Namun, mengacu pada jurnal berjudul Estimasi Potensi Penyerapan Karbon Biru oleh Hutan Mangrove yang terbit di laman ejournal.unsrrat.ac.id, ekosistem karbon biru pesisir merupakan salah satu ekosistem yang paling terancam di Bumi dengan sekitar 340.000-980.000 hektare ekosistem ini dihancurkan setiap tahunnya.
Diperkirakan sampai dengan 67 persen dan sedikitnya 35 persen dan 29 persen dari seluruh cakupan global hutan bakau, rawa pasang surut, dan padang lamun, secara berurutan, telah hilang. Jika hal ini berlanjut terus dengan laju yang tetap, sebanyak 30-40 persen rawa pasang surut dan padang lamun dan hampir semua bakau yang tidak dilindungi akan hilang dalam 100 tahun ke depan. Saat terdegradasi atau hilang, ekosistem ini akan menjadi sumber gas karbon dioksida rumah kaca yang besar.

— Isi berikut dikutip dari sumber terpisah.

variable {X : Type*} (G : Geometry d X) (ε : ℝ)

/-- **The grand-canonical BBGKY collision operator read at outgoing representatives**:
`(C^{gc,out}_{s,s+1} g)(Z_s) = ∑_{i ≤ s} C^i_{s,s+1}[g ∘ outRep i](Z_s)` — the operator
`μ_ε ε^{d-1} ∑_i C^i_{s,s+1}` of the grand-canonical hierarchy (BGSS 2023 (1.1.7)–(1.1.8)) in the
Boltzmann–Grad scaling `μ_ε ε^{d-1} = 1` (unit prefactor), each evaluation of the argument moved
to the post-collisional partner as in `outBbgkyOp` (BGSR §3.1; CIP 1994 (4.3.4)). [cite: BGSS2023, (1.1.7)–(1.1.8)] -/
def gcOutOp (s : ℕ) (g : Config (s + 1) d X → ℝ) (Zs : Config s d X) : ℝ :=
  ∑ i : Fin s, hsCollisionTerm G ε s i (g ∘ outRep G s i) Zs

variable {G ε}

/-- **The canonical outgoing operator is a multiple of the grand-canonical one**:
`C^{out}_{s,s+1} = ((N - s) ε^{d-1}) • C^{gc,out}_{s,s+1}` (GST (4.3.5) versus BGSS (1.1.8)).
[folklore] -/
theorem outBbgkyOp_eq_smul_gcOutOp (N s : ℕ) (g : Config (s + 1) d X → ℝ) :
    outBbgkyOp G ε N s g = (((N - s : ℕ) : ℝ) * ε ^ (Fintype.card d - 1)) • gcOutOp G ε s g := by
  funext Zs
  simp only [outBbgkyOp, gcOutOp, bbgkyCollisionOp, Pi.smul_apply, smul_eq_mul, Finset.mul_sum]

/-- If `g` takes the same value at a configuration and at its outgoing representative for every
pair `(i, s+1)` (the boundary identification of CIP 1994 (4.3.4)), the outgoing reading is the
plain grand-canonical operator `∑_i C^i_{s,s+1} g`. [cite: CIP1994, §4.3 (4.3.4)] -/
theorem gcOutOp_eq_of_boundary (s : ℕ) {g : Config (s + 1) d X → ℝ}
    (hg : ∀ (i : Fin s) (Z : Config (s + 1) d X), g (outRep G s i Z) = g Z) (Zs : Config s d X) :
    gcOutOp G ε s g Zs = ∑ i : Fin s, hsCollisionTerm G ε s i g Zs := by
  unfold gcOutOp
  refine Finset.sum_congr rfl fun i _ => ?_
  have : g ∘ outRep G s i = g := funext fun Z => hg i Z
  rw [this]

/-- Homogeneity of the grand-canonical outgoing operator. [folklore] -/
theorem gcOutOp_smul (s : ℕ) (c : ℝ) (g : Config (s + 1) d X → ℝ) :
    gcOutOp G ε s (c • g) = c • gcOutOp G ε s g := by
  funext Zs
  simp only [gcOutOp, Pi.smul_apply, smul_eq_mul, Finset.mul_sum]
  refine Finset.sum_congr rfl fun i _ => ?_
  have : (c • g) ∘ outRep G s i = c • (g ∘ outRep G s i) := rfl
  rw [this, hsCollisionTerm_smul]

Sama seperti jenis hutan lainnya, nilai dari hutan berbasis air atau lahan basah di mana karbon biru disimpan bergantung pada pengelolaan berskala lanskap. Pengelolaan yang baik akan mempertahankan nilai-nilai keanekaragaman hayati, layanan ekosistem, pembangunan ekonomi, kesejahteraan manusia, dan nilai lain dari hutan tersebut. Tetapi, sementara aspek biofisik dari ekosistem karbon biru mendapatkan perhatian, rincian dari tata kelola dan manajemen mereka relatif belum dijelajahi.